Figure 5.. Map7D2 and Map7D1 facilitate MT stabilization through distinct mechanisms.

(A) Immunoblot analysis for acetylated (Ace-) and detyrosinated (Detyr-) tubulin in N1-E115 cells treated with each siRNA. Lysates derived from the indicated cells were separated by SDS–PAGE and subjected to immunoblotting with anti-Map7D1, anti-Map7D2, anti–Ace-tubulin, or anti–Detyr-tubulin antibodies. The blot was reprobed for Clathrin heavy chain (HC) or α-tubulin as a loading control. (B) Immunoblot analysis for Ace- and Detyr-tubulins in wild-type and Map7d2^−/− N1-E115 cells. Three independent Map7d2^−/− clones were used in this study. Lysates derived from the indicated cells were separated by SDS–PAGE and were immunoblotted with anti-Map7D1, anti-Map7D2, anti–Ace-tubulin, or anti–Detyr-tubulin antibodies. The blot was reprobed for α-actin or α-tubulin as a loading control. (C) Immunofluorescence staining for α-tubulin, Ace-tubulin, and Map7D1 or Map7D2 in N1-E115 cells treated with each siRNA. For a comparison of signal intensities, images were captured under the same parameters. The insets show enlarged images of regions indicated by a white box. Of note, Ace-tubulin was present predominately around the centrosome in N1-E115 cells as indicated by arrowheads. (C, D) Quantification for immunofluorescence staining shown in (C). Left panels, the intensities of α-tubulin, Ace-tubulin, and Map7D1 around the centrosome in the indicated cells were measured via ROI analysis (control, n = 197 cells; siMap7d2, n = 192 cells from three independent experiments). Right panels, the intensities of α-tubulin, Ace-tubulin, and Map7D2 around the centrosome in the indicated cells were measured by ROI analysis (control, n = 193 cells; siMap7d1, n = 227 cells from three independent experiments). Data information: In (D), the bars of box-and-whisker plots show the 5 and 95 percentiles. *P < 1 × 10⁻¹³; **P < 1 × 10⁻⁸ (the t test). Scale bars, 10 μm in (C) and 5 μm in (D). Source data are available for this figure.

Figure 6.. Map7D2 suppresses random cell migration and neurite outgrowth.

(A) Bright-field images of migrating N1-E115 cells. Arrowheads show lamellipodia formed in the direction of migration. (B) Tracking analysis of random cell migration in the indicated cells.
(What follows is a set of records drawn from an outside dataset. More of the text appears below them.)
import Summits.QuantumFields.YangMills.Theorems.F4SubCurvatureDoorShortRootRigidityHermitianSliceRegistered
import Summits.QuantumFields.YangMills.Theorems.F4SubCurvatureDoorShortRootRigidityHermitianThreeModeLaurent
import Summits.QuantumFields.YangMills.Theorems.F4SubCurvatureDoorShortRootRigidityHermitianCone
import Mathlib
import HarnessLib

/-!
# Rungs R1 «HERMITIAN CONE» and R3 «THREE-MODE LAURENT» of SUB-LINE g22-A «HERMITIAN SLICE», BY NAME
# (planner ym-idea-3 g22/g23; crux ⟨stmt-QuantumFields-23035⟩ `F4SubCurvatureDoor.ShortRootRigidity`, registered stub `:146 stub_oddModeRigidity`;
# typed rungs `Cruxes/ShortRootRigidity/Lines/hermitian_slice_rungs.lean` fdd8f4dcefd5)

Free-hands work of the EXTRA WIDTH seat ym-line-sfw-p2-w4 (gen 25).  Bookkeeping only: the CONTENT is in
✓`…HermitianThreeModeLaurent` (`threeModeLaurent_unfolded`, p731762) and ✓`…HermitianCone` (`hermitianCone_unfolded`, p732292); the rung
Props `ThreeModeLaurent`, `HermitianCone` (character-identical with the rungs file) and the proved composition
`hermitianPlanarRigidity_of_rungs : R1 → R2 → R3 → R4 → HermitianPlanarRigidity` are in ✓`…HermitianSliceRegistered` (p732632).  This file
closes R1 and R3 BY NAME by the bare terms and records the reduced composition `hermitianPlanarRigidity_of_R2_R4`: H2 follows from the two
remaining rungs R2 `HermitianAngularRung` and R4 `BoostPositivityKill` alone.
HONEST LABEL: two routine rungs of an INSURANCE sub-line (g22-A, PASS tier B); R2/R4 (the load-bearing ones), H1/H3, `:146`, ⟨23035⟩,
⟨23125⟩ and R2d are OPEN; no crux, ladder rung, leaf or summit is proved; the Yang–Mills mass gap is NOT proved by this.
-/

noncomputable section

namespace Summit.QuantumFields.YangMills.Theorems.F4SubCurvatureDoorHermitianSliceRegistered

/-- ★ **R3 «THREE-MODE LAURENT RIGIDITY» BY NAME.** -/
theorem threeModeLaurent_holds : ThreeModeLaurent :=
  fun G hG hper hgrowth =>
    Summit.QuantumFields.YangMills.Theorems.F4SubCurvatureDoorHermitianSlice.threeModeLaurent_unfolded G hG hper hgrowth

/-- ★ **R1 «HERMITIAN CONE» BY NAME.** -/
theorem hermitianCone_holds : HermitianCone :=
  fun k μ hk hμ =>
    Summit.QuantumFields.YangMills.Theorems.F4SubCurvatureDoorHermitianCone.hermitianCone_unfolded k μ hk hμ

/-- **H2 from R2 and R4 alone** (R1 and R3 discharged): the reduced composition for the two remaining rungs. -/
theorem hermitianPlanarRigidity_of_R2_R4 (r2 : HermitianAngularRung) (r4 : BoostPositivityKill) : HermitianPlanarRigidity :=
  hermitianPlanarRigidity_of_rungs hermitianCone_holds r2 threeModeLaurent_holds r4

end Summit.QuantumFields.YangMills.Theorems.F4SubCurvatureDoorHermitianSliceRegistered

end
import Literature.Analysis.FluidPDE.TimeAverageMeasureBasic
import HarnessLib

/-!
# Rising-sun selection for long-time averages: sunrise and sunset instants

Analysis/FluidPDE support file (all proved; real-variable only) for the long-time averages of
`TurbWave0` (`timeMean g T = T⁻¹∫₀ᵀ g`, `longTimeAvgSup = limsup`, `longTimeAvgInf = liminf` of
the running means; Doering–Foias 2002 §2). The content is F. Riesz's rising-sun selection applied
to the primitive `F(u) = ∫₀ᵘ φ - a·u` of a signal `φ` continuous on `[0, ∞)`:

* de-junking: for a signal bounded on `(0, ∞)` the running means are bounded, so
  `longTimeAvgSup φ < b` (resp. `a < longTimeAvgInf φ`) gives EVENTUALLY `∫₀ᵘ φ < b·u`
  (resp. `a·u < ∫₀ᵘ φ`) — `eventually_integral_lt_of_longTimeAvgSup_lt`,
  `eventually_lt_integral_of_lt_longTimeAvgInf`;
* `rising_sun` / `setting_sun`: a minimiser (maximiser) `s` of `F` on a compact window `[t₀, R]`
  beyond which `F` stays above (below) `F t₀` is a SUNRISE (SUNSET) instant — every forward
  window `[s, s+T]` has mean `≥ a` (`≤ b`), with no waiting time;
* `exists_sunrise` / `exists_sunset`: a `liminf` floor `a < longTimeAvgInf φ` (a `limsup` budget
  `longTimeAvgSup φ < b`) of a bounded continuous signal yields such an instant beyond any `t₀ ≥ 0`;
* `settle_of_gap`: two signals `e ≤ B₁`, `D ≥ 0` with a `D`-sunrise instant `s_D` (level `a`) and an
  `e`-sunset instant `s_e` (level `b ≥ 0`) at distance `≤ Δ` settle jointly from `min s_D s_e`:
  every window of length `T ≥ max 1 (Δ · max (a/(a-ε₁)) (B₁/(E₁-b)))` has `D`-mean `≥ ε₁` and
  `e`-mean `≤ E₁` (explicit gap arithmetic).

These are the selection half of "uniform equilibration" arguments for dissipative systems: the
waiting time of ONE time-averaged observable is always removable by choosing the starting instant;
for two observables what remains is a bound on the sunrise–sunset gap.

## Mathlib search

Used: `Filter.eventually_lt_of_limsup_lt`, `Filter.eventually_lt_of_lt_liminf` (with the explicit
boundedness witnesses `isBoundedUnder_le_timeMean` / `isBoundedUnder_ge_timeMean` of
`TimeAverageMeasureBasic` — the `isBoundedDefault` auto-param does not fire on `ℝ`),
`IsCompact.exists_isMinOn`, `intervalIntegral.continuousOn_primitive_interval'`,
`intervalIntegral.integral_interval_sub_left`, `intervalIntegral.integral_add_adjacent_intervals`,
`intervalIntegral.integral_mono_on`. Mathlib has the rising-sun lemma only in its measure-theoretic
(Vitali/differentiation) guise, not this elementary selection form (searched `rising_sun`,
`sunrise`, `isMinOn primitive`).

## References

* F. Riesz, *Sur un théorème de maximum de MM. Hardy et Littlewood*, J. London Math. Soc. 7 (1932)
  (rising-sun lemma). [folklore form used here]
* C. R. Doering, C. Foias, *Energy dissipation in body-forced turbulence*, J. Fluid Mech. 467
  (2002), §2 (long-time averages). [DoeringFoias2002]
-/

noncomputable section

open _root_.MeasureTheory _root_.Set _root_.Filter
open scoped _root_.Topology

namespace Literature.Analysis.FluidPDE

/-! ### Interval integrability on `[0, ∞)` -/

/-- Interval integrability of a function continuous on `[0, ∞)` over `[a, b]` with
`0 ≤ a ≤ b`. [folklore] -/
theorem intervalIntegrable_of_continuousOn_Ici_of_le {φ : ℝ → ℝ} (hφ : ContinuousOn φ (Ici 0))
    {a b : ℝ} (ha : 0 ≤ a) (hab : a ≤ b) : IntervalIntegrable φ volume a b :=
  (hφ.mono (by rw [uIcc_of_le hab]; exact fun t ht => ha.trans ht.1)).intervalIntegrable

/-- Interval integrability of a function continuous on `[0, ∞)` between any two points of
`[0, ∞)`. [folklore] -/
theorem intervalIntegrable_of_continuousOn_Ici_of_nonneg {φ : ℝ → ℝ}
    (hφ : ContinuousOn φ (Ici 0)) {a b : ℝ} (ha : 0 ≤ a) (hb : 0 ≤ b) :
    IntervalIntegrable φ volume a b := by
  rcases le_total a b with hab | hba
  · exact intervalIntegrable_of_continuousOn_Ici_of_le hφ ha hab
  · exact (intervalIntegrable_of_continuousOn_Ici_of_le hφ hb hba).symm

/-- Window integrals after a time shift: `∫₀ᵀ φ(t + s) dt = ∫ₛ^{s+T} φ`. [folklore] -/
theorem integral_comp_add_right_zero (φ : ℝ → ℝ) (s T : ℝ) :
    ∫ t in (0 : ℝ)..T, φ (t + s) = ∫ t in s..(s + T), φ t := by
  rw [intervalIntegral.integral_comp_add_right, zero_add, add_comm T s]

/-! ### De-junking: eventual linear bounds on the primitive from `limsup` / `liminf` of the
running means of a bounded signal -/

/-- A `limsup` budget on the running means of a signal bounded on `(0, ∞)` gives, eventually,
`∫₀ᵘ φ < b·u`. (The boundedness makes `Filter.eventually_lt_of_limsup_lt` honest: the running
means are bounded, `isBoundedUnder_le_timeMean`.) [folklore] -/
theorem eventually_integral_lt_of_longTimeAvgSup_lt {φ : ℝ → ℝ} {b C : ℝ}
    (hsup : longTimeAvgSup φ < b) (hbd : ∀ t, 0 < t → |φ t| ≤ C) :
    ∀ᶠ u in atTop, (∫ t in (0 : ℝ)..u, φ t) < b * u := by
  have hev : ∀ᶠ u in atTop, timeMean φ u < b :=
    Filter.eventually_lt_of_limsup_lt hsup (isBoundedUnder_le_timeMean hbd)
  filter_upwards [hev, eventually_gt_atTop 0] with u hu hu0
  unfold timeMean at hu
  rw [inv_mul_lt_iff₀ hu0] at hu
  linarith [mul_comm u b]

/-- A `liminf` floor on the running means of a signal bounded on `(0, ∞)` gives, eventually,
`a·u < ∫₀ᵘ φ`. [folklore] -/
theorem eventually_lt_integral_of_lt_longTimeAvgInf {φ : ℝ → ℝ} {a C : ℝ}
    (hinf : a < longTimeAvgInf φ) (hbd : ∀ t, 0 < t → |φ t| ≤ C) :
    ∀ᶠ u in atTop, a * u < ∫ t in (0 : ℝ)..u, φ t := by
  have hev : ∀ᶠ u in atTop, a < timeMean φ u :=
    Filter.eventually_lt_of_lt_liminf hinf (isBoundedUnder_ge_timeMean hbd)
  filter_upwards [hev, eventually_gt_atTop 0] with u hu hu0
  unfold timeMean at hu
  rw [lt_inv_mul_iff₀ hu0] at hu
  linarith [mul_comm u a]

/-! ### Rising sun / setting sun (F. Riesz) -/

/-- **Rising-sun selection** (compact form). If `F(u) = ∫₀ᵘ φ - a·u` satisfies `F(t₀) ≤ F(u)`
for all `u ≥ R`, then a minimiser `s ∈ [t₀, R]` of `F` on `[t₀, R]` is a SUNRISE INSTANT of the
signal `φ` (continuous on `[0, ∞)`) at level `a`: every forward window from `s` has mean `≥ a`,
with no waiting time. [folklore] -/
theorem rising_sun {φ : ℝ → ℝ} {a t₀ R : ℝ} (ht₀ : 0 ≤ t₀) (hR : t₀ ≤ R)
    (hφ : ContinuousOn φ (Ici 0))
    (hev : ∀ u, R ≤ u → (∫ t in (0 : ℝ)..t₀, φ t) - a * t₀ ≤ (∫ t in (0 : ℝ)..u, φ t) - a * u) :
    ∃ s, t₀ ≤ s ∧ s ≤ R ∧ ∀ T, 0 ≤ T → a * T ≤ ∫ t in s..(s + T), φ t := by
  set F : ℝ → ℝ := fun u => (∫ t in (0 : ℝ)..u, φ t) - a * u with hF
  -- `F` is continuous on `[t₀, R]`
  have hprim : ContinuousOn (fun u => ∫ t in (0 : ℝ)..u, φ t) (Icc t₀ R) := by
    have h := intervalIntegral.continuousOn_primitive_interval' (μ := volume) (f := φ)
      (b₁ := 0) (b₂ := R) (a := 0)
      (intervalIntegrable_of_continuousOn_Ici_of_le hφ le_rfl (ht₀.trans hR)) (left_mem_uIcc)
    rw [uIcc_of_le (ht₀.trans hR)] at h
    exact h.mono (Icc_subset_Icc_left ht₀)
  have hFc : ContinuousOn F (Icc t₀ R) := hprim.sub (continuousOn_const.mul continuousOn_id)
  obtain ⟨s, hs, hmin⟩ :=
    (isCompact_Icc (a := t₀) (b := R)).exists_isMinOn (nonempty_Icc.2 hR) hFc
  refine ⟨s, hs.1, hs.2, fun T hT => ?_⟩
  have hs0 : 0 ≤ s := ht₀.trans hs.1
  -- `F s ≤ F (s + T)` in both cases `s + T ≤ R` / `R ≤ s + T`
  have hkey : F s ≤ F (s + T) := by
    rcases le_total (s + T) R with h | h
    · exact hmin ⟨hs.1.trans (le_add_of_nonneg_right hT), h⟩
    · exact (hmin ⟨le_rfl, hR⟩).trans (hev _ h)
  have hsplit :
      (∫ t in (0 : ℝ)..(s + T), φ t) - ∫ t in (0 : ℝ)..s, φ t = ∫ t in s..(s + T), φ t :=
    intervalIntegral.integral_interval_sub_left
      (intervalIntegrable_of_continuousOn_Ici_of_le hφ le_rfl
        (hs0.trans (le_add_of_nonneg_right hT)))
      (intervalIntegrable_of_continuousOn_Ici_of_le hφ le_rfl hs0)
  simp only [hF] at hkey
  linarith

/-- **Setting-sun selection**: the mirror image of `rising_sun` for an upper level `b` — a
maximiser of `∫₀ᵘ φ - b·u` on `[t₀, R]` is a SUNSET INSTANT: every forward window from it has
mean `≤ b`. [folklore] -/
theorem setting_sun {φ : ℝ → ℝ} {b t₀ R : ℝ} (ht₀ : 0 ≤ t₀) (hR : t₀ ≤ R)
    (hφ : ContinuousOn φ (Ici 0))
    (hev : ∀ u, R ≤ u → (∫ t in (0 : ℝ)..u, φ t) - b * u ≤ (∫ t in (0 : ℝ)..t₀, φ t) - b * t₀) :
    ∃ s, t₀ ≤ s ∧ s ≤ R ∧ ∀ T, 0 ≤ T → ∫ t in s..(s + T), φ t ≤ b * T := by
  obtain ⟨s, hs₁, hs₂, hsun⟩ := rising_sun (φ := fun t => -φ t) (a := -b) ht₀ hR hφ.neg
    (fun u hu => by
      simp only [intervalIntegral.integral_neg]
      linarith [hev u hu])
  refine ⟨s, hs₁, hs₂, fun T hT => ?_⟩
  have h := hsun T hT
  simp only [intervalIntegral.integral_neg] at h
  linarith

/-- **Sunrise instant from a `liminf` floor.** If the running means of a signal `φ`, continuous
on `[0, ∞)` and bounded on `(0, ∞)`, have `liminf > a`, then beyond any `t₀ ≥ 0` there is an
instant `s` all of whose forward windows have mean `≥ a`: the waiting time of ONE time-averaged
observable is removable by the choice of the starting instant. [folklore] -/
theorem exists_sunrise {φ : ℝ → ℝ} {a C t₀ : ℝ} (hφ : ContinuousOn φ (Ici 0))
    (hbd : ∀ t, 0 < t → |φ t| ≤ C) (ha : a < longTimeAvgInf φ) (ht₀ : 0 ≤ t₀) :
    ∃ s, t₀ ≤ s ∧ ∀ T, 0 ≤ T → a * T ≤ ∫ t in s..(s + T), φ t := by
  obtain ⟨a', haa', ha'⟩ := exists_between ha
  obtain ⟨R₀, hR₀⟩ :=
    Filter.eventually_atTop.1 (eventually_lt_integral_of_lt_longTimeAvgInf ha' hbd)
  set F₀ : ℝ := (∫ t in (0 : ℝ)..t₀, φ t) - a * t₀
  set R : ℝ := max (max R₀ t₀) (F₀ / (a' - a))
  have hgap : 0 < a' - a := sub_pos.2 haa'
  obtain ⟨s, hs, -, hsun⟩ := rising_sun (a := a) ht₀
    ((le_max_right _ _).trans (le_max_left _ _)) hφ (fun u hu => by
      have hu₀ : R₀ ≤ u := ((le_max_left _ _).trans (le_max_left _ _)).trans hu
      have hu₁ : F₀ / (a' - a) ≤ u := (le_max_right _ _).trans hu
      have h1 : a' * u < ∫ t in (0 : ℝ)..u, φ t := hR₀ u hu₀
      have h2 : F₀ ≤ (a' - a) * u := by rwa [div_le_iff₀ hgap, mul_comm] at hu₁
      show F₀ ≤ _
      nlinarith)
  exact ⟨s, hs, hsun⟩

/-- **Sunset instant from a `limsup` budget** (mirror image of `exists_sunrise`): if the running
means of a bounded continuous signal have `limsup < b`, then beyond any `t₀ ≥ 0` there is an
instant all of whose forward windows have mean `≤ b`. [folklore] -/
theorem exists_sunset {φ : ℝ → ℝ} {b C t₀ : ℝ} (hφ : ContinuousOn φ (Ici 0))
    (hbd : ∀ t, 0 < t → |φ t| ≤ C) (hb : longTimeAvgSup φ < b) (ht₀ : 0 ≤ t₀) :
    ∃ s, t₀ ≤ s ∧ ∀ T, 0 ≤ T → ∫ t in s..(s + T), φ t ≤ b * T := by
  obtain ⟨b', hb', hbb'⟩ := exists_between hb
  obtain ⟨R₀, hR₀⟩ :=
    Filter.eventually_atTop.1 (eventually_integral_lt_of_longTimeAvgSup_lt hb' hbd)
  set F₀ : ℝ := (∫ t in (0 : ℝ)..t₀, φ t) - b * t₀
  set R : ℝ := max (max R₀ t₀) (-F₀ / (b - b'))
  have hgap : 0 < b - b' := sub_pos.2 hbb'
  obtain ⟨s, hs, -, hset⟩ := setting_sun (b := b) ht₀
    ((le_max_right _ _).trans (le_max_left _ _)) hφ (fun u hu => by
      have hu₀ : R₀ ≤ u := ((le_max_left _ _).trans (le_max_left _ _)).trans hu
      have hu₁ : -F₀ / (b - b') ≤ u := (le_max_right _ _).trans hu
      have h1 : (∫ t in (0 : ℝ)..u, φ t) < b' * u := hR₀ u hu₀
      have h2 : -F₀ ≤ (b - b') * u := by rwa [div_le_iff₀ hgap, mul_comm] at hu₁
      show _ ≤ F₀
      nlinarith)
  exact ⟨s, hs, hset⟩

/-! ### Gap arithmetic: joint settling from a bounded sunrise–sunset gap -/

/-- **Settling from a bounded sunrise–sunset gap.** Let `e, D` be continuous on `[0, ∞)` with
`D ≥ 0` and `e ≤ B₁` there; let `s_D ≥ 0` be a sunrise instant of `D` at level `a > ε₁ ≥ 0` and
`s_e ≥ 0` a sunset instant of `e` at level `b`, `0 ≤ b < E₁`, with `|s_D - s_e| ≤ Δ`. Then from
`s := min s_D s_e` every window of length `T ≥ max 1 (Δ · max (a/(a-ε₁)) (B₁/(E₁-b)))` has
`e`-mean `≤ E₁` and `D`-mean `≥ ε₁`: the segment between the two instants costs at most
`B₁·Δ` of energy integral and at most `a·Δ` of dissipation integral, which the window length
absorbs. [folklore] -/
theorem settle_of_gap {e D : ℝ → ℝ} {a b ε₁ E₁ B₁ Δ sD se : ℝ}
    (he : ContinuousOn e (Ici 0)) (hD : ContinuousOn D (Ici 0))
    (hD0 : ∀ t, 0 ≤ t → 0 ≤ D t) (heB : ∀ t, 0 ≤ t → e t ≤ B₁)
    (hsD : 0 ≤ sD) (hse : 0 ≤ se) (hgap : |sD - se| ≤ Δ)
    (hε₁ : 0 ≤ ε₁) (hε₁a : ε₁ < a) (hb : 0 ≤ b) (hbE : b < E₁)
    (hsun : ∀ T, 0 ≤ T → a * T ≤ ∫ t in sD..(sD + T), D t)
    (hset : ∀ T, 0 ≤ T → ∫ t in se..(se + T), e t ≤ b * T) :
    ∃ s, 0 ≤ s ∧ ∀ T, max 1 (Δ * max (a / (a - ε₁)) (B₁ / (E₁ - b))) ≤ T →
      timeMean (fun t => e (t + s)) T ≤ E₁ ∧ ε₁ ≤ timeMean (fun t => D (t + s)) T := by
  have hΔ : 0 ≤ Δ := (abs_nonneg _).trans hgap
  have ha : 0 < a := hε₁.trans_lt hε₁a
  have haε : 0 < a - ε₁ := sub_pos.2 hε₁a
  have hEb : 0 < E₁ - b := sub_pos.2 hbE
  refine ⟨min sD se, le_min hsD hse, fun T hT => ?_⟩
  have hT1 : 1 ≤ T := (le_max_left _ _).trans hT
  have hT0 : 0 < T := one_pos.trans_le hT1
  have hTΔa : Δ * (a / (a - ε₁)) ≤ T :=
    ((mul_le_mul_of_nonneg_left (le_max_left _ _) hΔ).trans (le_max_right _ _)).trans hT
  have hTΔB : Δ * (B₁ / (E₁ - b)) ≤ T :=
    ((mul_le_mul_of_nonneg_left (le_max_right _ _) hΔ).trans (le_max_right _ _)).trans hT
  -- `Δ ≤ T` (since `a/(a-ε₁) ≥ 1`)
  have hΔT : Δ ≤ T := by
    have h1 : 1 ≤ a / (a - ε₁) := by rw [le_div_iff₀ haε]; linarith
    nlinarith
  -- clear denominators in the two threshold conditions
  have hTa : a * Δ ≤ (a - ε₁) * T := by
    have := mul_le_mul_of_nonneg_left hTΔa haε.le
    rwa [mul_div_assoc', mul_div_cancel₀ _ haε.ne', mul_comm Δ a] at this
  have hTB : B₁ * Δ ≤ (E₁ - b) * T := by
    have := mul_le_mul_of_nonneg_left hTΔB hEb.le
    rwa [mul_div_assoc', mul_div_cancel₀ _ hEb.ne', mul_comm Δ B₁] at this
  -- the means are window integrals
  rw [timeMean, timeMean, integral_comp_add_right_zero, integral_comp_add_right_zero,
    inv_mul_le_iff₀ hT0, le_inv_mul_iff₀ hT0]
  rcases le_total sD se with hle | hle
  · -- `s = sD`, `δ := se - sD ∈ [0, Δ]`
    rw [min_eq_left hle]
    have hδ : se - sD ≤ Δ := by
      have := neg_abs_le (sD - se); linarith [abs_sub_comm sD se]
    refine ⟨?_, ?_⟩
    · -- energy: split the window at `se`
      have hseT : se ≤ sD + T := by linarith
      have hsplit : ∫ t in sD..(sD + T), e t =
          (∫ t in sD..se, e t) + ∫ t in se..(sD + T), e t :=
        (intervalIntegral.integral_add_adjacent_intervals
          (intervalIntegrable_of_continuousOn_Ici_of_le he hsD hle)
          (intervalIntegrable_of_continuousOn_Ici_of_le he hse hseT)).symm
      have h1 : ∫ t in sD..se, e t ≤ B₁ * (se - sD) := by
        have := intervalIntegral.integral_mono_on hle
          (intervalIntegrable_of_continuousOn_Ici_of_le he hsD hle) intervalIntegrable_const
          (fun t ht => heB t (hsD.trans ht.1))
        rwa [intervalIntegral.integral_const, smul_eq_mul, mul_comm] at this
      have h2 : ∫ t in se..(sD + T), e t ≤ b * (sD + T - se) := by
        have := hset (sD + T - se) (by linarith)
        rwa [show se + (sD + T - se) = sD + T by ring] at this
      -- `(B₁ - b)·δ ≤ (E₁ - b)·T`
      rcases le_total B₁ b with hBb | hBb
      · nlinarith
      · nlinarith
    · -- dissipation: the sunrise window itself
      have := hsun T hT0.le
      nlinarith
  · -- `s = se`, `δ := sD - se ∈ [0, Δ]`
    rw [min_eq_right hle]
    have hδ : sD - se ≤ Δ := (le_abs_self _).trans hgap
    refine ⟨?_, ?_⟩
    · -- energy: the sunset window itself
      have := hset T hT0.le
      nlinarith
    · -- dissipation: drop `[se, sD]`, use the sunrise window of length `T - δ`
      have hsDT : sD ≤ se + T := by linarith
      have hsplit : ∫ t in se..(se + T), D t =
          (∫ t in se..sD, D t) + ∫ t in sD..(se + T), D t :=
        (intervalIntegral.integral_add_adjacent_intervals
          (intervalIntegrable_of_continuousOn_Ici_of_le hD hse hle)
          (intervalIntegrable_of_continuousOn_Ici_of_le hD hsD hsDT)).symm
      have h1 : 0 ≤ ∫ t in se..sD, D t :=
        intervalIntegral.integral_nonneg hle fun t ht => hD0 t (hse.trans ht.1)
      have h2 : a * (se + T - sD) ≤ ∫ t in sD..(se + T), D t := by
        have := hsun (se + T - sD) (by linarith)
        rwa [show sD + (se + T - sD) = se + T by ring] at this
      nlinarith

end Literature.Analysis.FluidPDE

end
Each color represents the trajectory of 12 randomly selected cells. (C) Velocity and net distance measured in the indicated cells (control: n = 114 cells; siMap7d1: n = 100 cells; siMap7d2: n = 71 cells; siMap7d1/d2: n = 107 cells; Map7d2^−/−: n = 60 cells from three independent experiments). (D) Neurite outgrowth assay in the indicated cells. Neurites and cell bodies were visualized by α-tubulin staining (upper). The neurite outgrowth from each cell was distinguished by acquiring images with Z-sectioning. Data are from three or four independent experiments and represent the average ± SD. (E) Proposed model for the distinct mechanisms of Map7D2 and Map7D1 for MT stabilization. See the Discussion section for further detail. Data information: In (C), the bars of box-and-whisker plots show the 5 and 95 percentiles. *P < 1 × 10⁻⁴; **P < 0.002 (the t test). In (D), *P < 0.002; **P < 0.0002 (the t test). Scale bars, 20 μm in (A, D). Source data are available for this figure.